Mindy, haar buik rond, haar wangen rood van de hormonen, was de plaats van deze onderbreking, de ruimte waarin ik mijn opluchting situeerde. Ik zag de baby in haar – ik zag hem op echo’s, zijn neus scherp naar boven gericht, zijn ruggengraat een delicate puzzel in de doorschijnende huid. Elke week werd zijn vuist omhoog geheven bij zijn gezicht, en we grapten dat hij nu al een zeer politieke, zeer linkse baby was. Wat ik niet van hem kon voelen, vertelde Mindy: hij schopte veel, meestal ’s nachts, en hij bewoog als hij muziek hoorde, of ze speelde Jeremy’s en mijn stemmen voor hem af met een koptelefoon die ze op haar buik plakte. Bij elk bezoek was hij meer en meer aanwezig en duwde hij Mindy’s buik uit de voorkant van haar parka, waardoor het moeilijk voor haar werd om te zitten of te lopen. Maar ondanks deze tekenen van leven, was hij nog steeds vooral een theorie, een idee. De baby die nog niet was gestorven.

Advertentie

Nadat hij nog leeft, kan ik misschien dingen gaan kopen, rationaliseerde ik, toen hij nog een paar maanden weg was. Ik kocht rompertjes met opdrukken van pony’s en hamburgers en een groot knuffelhaasje, omdat ik jaren geleden in een droom een jongetje met krullend haar had gezien dat er een vasthield. Ik zette de spullen in de kamer, de kamer die elk onvruchtbaar stel heeft, de kamer die bedoeld is voor een baby, en die zich dan vult met trieste troep, totdat (als) het geluk verandert. Ik verplaatste wat troep en spreidde de nieuwe leuke dingen uit. Maar het zag er nog steeds niet uit als spullen voor een echte baby, in een kamer voor een persoon die echt zou bestaan. Het voelde provisorisch – spullen voor een baby die nog niet gestorven was.
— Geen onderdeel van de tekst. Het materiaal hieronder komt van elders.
import Summits.QuantumFields.YangMills.Theorems.FlatTubeReductionValleyRelocalisationNearRegionCore
import HarnessLib

/-!
# Valley relocalisation of near-top tube maximisers INTO RED'S NEAR REGION, eventually in `β`
# (route `FlatTubeReduction`, bears on K1 `NearFlatRatioLaw` 24720 / K1a 24921 / K1b 25191; rung R2b1 = RECORD-label femto gap — no summit statement is proved here)

Seat `ym-line-ftr-p1` g3 (prover).  From the one-coupling core `ValleyReloc.relocalise_core_nearRegion` and RED's valley gain:
* ★★ `valleyRelocalisation_nearRegion_at` — for every `L`, `θ ∈ (0,1)`, `B ≥ 0`, scales `p ≤ 1/6`, `q < 1`: `ValleyGainAt L (powScale p) (powScale q)` and the K2 shape
  (`OffTubeSuppression` at this `L`, PROVED: `FlatTubeReduction.offTubeSuppression_proof L`; kept a hypothesis so that this module stays outside the route file's
  import cone) give: eventually in `β`, every `θ`-tube maximiser `ψ ⊥ Ω` with `(1 − Bλ_b)λ₀‖ψ‖² ≤ ⟨ψ,K_βψ⟩` admits a physical `ψ' ⊥ Ω`, `θ`-tube supported,
  supported in the NEAR REGION `{U | ∃ z, orbitDist (TT.twist3 z U) < β^{−p}}`, with `‖ψ'‖ ≤ ‖ψ‖` and `⟨ψ,Kψ⟩ ≤ ⟨ψ',Kψ'⟩ + C(λ_b²/L)λ₀‖ψ‖²`;
* ★★ `valleyRelocalisation_nearRegion_at_ledger` (`L ≥ 2`, `p = 1/40`, RED's PROVED `valleyGainAt_ledger` — the inner region of the FixedLatticeLaw lead's
  `stub_boRate` VERBATIM), `…_at_pow` (RED's proved window), ★★ `…_at_window` (`L ≥ 2`, EVERY `p ∈ (0, 1/17)`, admissible exponents chosen explicitly).
Companion glue: `FlatTubeReductionNearFlatNearRegionGlue` (K1 ⇐ a BO ratio law for near-region tube states, everything else discharged).
HONEST FRAMING: fixed spatial lattice, bare coupling `β → ∞`; nothing here concerns infinite volume, the continuum limit, or the Clay Yang–Mills
mass gap.  No definitions, no named facts, no `sorry`.
References: B. Simon, Ann. Phys. 146 (1983) 209 [cite: SimonB1983DiscreteSpectrum, §3]; M. Lüscher, NPB 219 (1983) 233 [cite: Luscher1983, §2–3];
Lüscher–Münster, NPB 232 (1984) 445 [cite: LuscherMunster1984, §2]; Reed–Simon IV [cite: ReedSimonIV1978, Thm. XIII.1].
-/

set_option autoImplicit false

noncomputable section

open MeasureTheory Filter Topology Real
open Literature.MathematicalPhysics.QuantumFieldTheory
open Literature.MathematicalPhysics.QuantumLattice

namespace Summit.QuantumFields.YangMills.Theorems.FemtoTransferGap

namespace ValleyReloc

open Summit.QuantumFields.YangMills.Theorems.FemtoTransferGap.OffTube

variable {L : ℕ} [NeZero L]
import Literature.AnabelianGeometry.EtaleTheta.Discharge.Sec5Thm57JunctionHK4OfK4
import Literature.AnabelianGeometry.EtaleTheta.Thm56SubdagStatementsGalois

/-!
# [EtTh] §5, Theorem 5.7 (C)-junction `hK4` ⟸ the Thm. 5.6 package — RE-KEYED ON THE v2 SUBQUOTIENT RECORD
# `ThetaSubquotientProjGalois 𝔉 Gal` (surjectivity at Galois objects only) — PROOF-ONLY, proofs verbatim

Mochizuki, *The étale theta function and its Frobenioid-theoretic manifestations*, Publ. RIMS **45** (2009)
[cite: MochizukiEtTh2009, Thm 5.7 proof p.330 (PDF p.104); Thm 5.6 p.328–329 (PDF pp.102–103); Prop 5.5 p.327 (PDF p.101);
Prop 5.2 (iii) p.324 (PDF p.98); §5 p.327 (PDF p.101) «these subquotients determine subquotients `Aut_D(D) ↠ Aut^Θ_D(D)`»].
abc-iut cell, layer L2, seat abc-iut-w5-d051 (gen 6), row «(w4) V1→V2 MECHANICAL PORT — TRANCHE 2 = THM 5.7 (C)-JUNCTION HEADS»
(abc-iut-L2-lead gen 7, VNEXT-CENSUS-L2 §G5 add. 11 standing row «(w4)», «load-bearing heads first (the junction's)»).

WHY.  abc-iut-L2-t9's `Discharge/Sec5Thm57JunctionHK4OfK4.lean` (the file imported above) proves the Thm. 5.7 (C)-junction — the
consumer binder `hK4 : Ψ^Aut_β (m⁻¹ x) = m⁻¹ (γ_Δ x)` of abc-iut-L2-d4's `kummerComparison_of_thetaSectionCompat` FROM the pin
(Prop. 5.2 (iii)), Prop. 5.5 at `B_N`, coverage, T56-L09c and (K4β) — over a binder `{P : ThetaSubquotientProj 𝔉}`, abc-iut-L2-t4's v1
record, whose field `proj_surjective` asks `P_E ↠ (l·Δ_Θ)_E` at EVERY object `E` of the base.  That record is EMPTY at the cell's root
model for `l` odd (abc-iut-L2-t9 p456572 `…EmptyOfRigidObject`, kernel certificate p476337 `…EmptyAtRootModel`: rigid NON-Galois objects
obstruct), so there every one of those twelve theorems quantifies over an empty type.  abc-iut-w6-d079's v2 record
`FrobenioidCyclotomicRigidity.ThetaSubquotientProjGalois 𝔉 Gal` (p481123; `proj_surjective` only at the objects singled out by
`Gal : D → Prop`, as print uses it — Prop. 5.1 / Lemma 5.9 run over connected GALOIS coverings) is INHABITED at every `ofSetting` carrier
including the root model (p481568) and at abc-iut-L2-t4's junction object `ofThetaSettingDataQ` (p485626), and carries the v2 clauses
`ThetaSubquotientProjGalois.IsKummerDetermined` (p481123), `Thm56Sub.LDeltaCoveredGal` / `Thm56Sub.DeltaTransportCompatGal` (p484491) —
the SAME formulas (they read `P` only through `pre` / `proj` at `Base(B_N)`; `…_toGalois_iff : Iff.rfl`).

THIS FILE re-keys the twelve `P`-binding theorems of `Sec5Thm57JunctionHK4OfK4` on the v2 record: binder
`{Gal : D → Prop} {P : ThetaSubquotientProjGalois 𝔉 Gal}`, hypotheses `hKD : P.IsKummerDetermined ρ hB`,
`hcov : Thm56Sub.LDeltaCoveredGal 𝔉 P`, `hΔ : Thm56Sub.DeltaTransportCompatGal 𝔉 Ψ β aΨ θ P`; statements otherwise and proofs VERBATIM
(abc-iut-L2-t9's arguments never use `proj_surjective`); names = the originals with suffix `_galois`.  The two `P`-free theorems of the
source (`psiAut_symm_eq_of_junction`, `psiAut_symm_eq_conj`) and the `P`-free producers consumed (abc-iut-L2-d4's
`kummerComparison_of_thetaSectionCompat` p453757, abc-iut-w5-d034's `Thm56Sub.psiAut_rigidity_eq_rigidity_transport_of_preserved`
p449783) are used BY NAME, not restated.  Last section: the v1 heads ARE the `toGalois` instances of the v2 heads (bookkeeping check on the
main head, `Gal` arbitrary).  0 `def`s, nothing landed is edited.

RESULT.  The (C)-junction of Thm. 5.7 — `hK4` ⟸ {pin, `IsKummerDetermined`, `LDeltaCoveredGal`, `DeltaTransportCompatGal`, (K4β)}
(`psiAut_symm_eq_of_rigidity_galois`), existence and uniqueness of the junction's `γ_Δ` (`exists_gammaDelta_of_rigidity_galois`,
`gammaDelta_unique_galois`, `gammaDelta_eq_conj_of_eta_galois`), and abc-iut-L2-d4's `HC` with `hK4` replaced by the Thm. 5.6 package
(`kummerComparison_of_thetaSectionCompat_of_rigidity_galois` / `…_of_preserved_galois`) — now stated over a record that has TERMS at the
carriers of record.  Which of the remaining named inputs hold at a given v2 term is NOT asserted here (abc-iut-w6-d079's (w4) tranche 1
discharges the pins at the junction object; coverage / T56-L09c stay displayed).
HONEST FRAMING: a typing repair of the cell's OWN record (weaker quantifier, as print uses it); kernel-checked implications between typed
statements over an ABSTRACT §5 datum `𝔉`; nothing of [EtTh] (a refereed paper) is asserted; typed ≠ discharged; nothing here bears on
[IUTchIII] Cor. 3.12 — no side taken; nothing here asserts abc proved or refuted.
-/

namespace Literature.AnabelianGeometry.EtaleTheta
Een bekend patroon van angst voor een onvruchtbare aanstaande ouder, maar gelukkig wilde de baby zelf daar niets van weten. Hij kwam vijf weken te vroeg en zo snel als een stortvloed, voordat Mindy’s ruggenprik de kans had gekregen om te werken, en terwijl Jeremy in de rij stond bij een Walmart, haastig een autostoeltje aan het kopen. Maar ik heb dit nog niet eens verwerkt, ging er een zin door mijn hoofd. Hij was nog steeds maar een idee! Het maakte niet uit, realiseerde ik me, want de baby kon me niet schelen, en de baby was er. Ik had jarenlang geklaagd over hoe onzichtbaar ik me voelde door mijn onvruchtbaarheid, hoe weinig ik werd begrepen, maar in werkelijkheid zou niemand ooit onverschilliger staan tegenover mijn neuroses dan mijn pasgeboren zoon. Niemand geeft minder om je trauma dan een baby. Maar hoe snel overschaduwde hij het ook, en ons, en al het andere. Hij veranderde zo veel in die eerste paar minuten: eerst alleen een hoofd tussen Mindy’s dijen, toen een wiebelende paling, gelig, neergelegd op haar buik. Toen, afgeveegd, een krijsend rood silhouet met een rubberachtig koord dat ik zelf had doorgeknipt en dat de dokter met een plastic klem vastklemde. Dan een reeks metingen – zes pond! die de dokter de kamer in schreeuwde vanuit het kleine bassin waarin de pasgeborene werd geprikt en gemeten. De kamer slaakte een collectieve zucht: ondanks zijn premature geboorte was hij gezond en robuust en zou hij geen NICU nodig hebben. Toen, eindelijk, een piepkleine baby in een luier die een verpleegster tussen mijn blote borst en mijn ziekenhuisjurk legde: plotseling stil. Slapend.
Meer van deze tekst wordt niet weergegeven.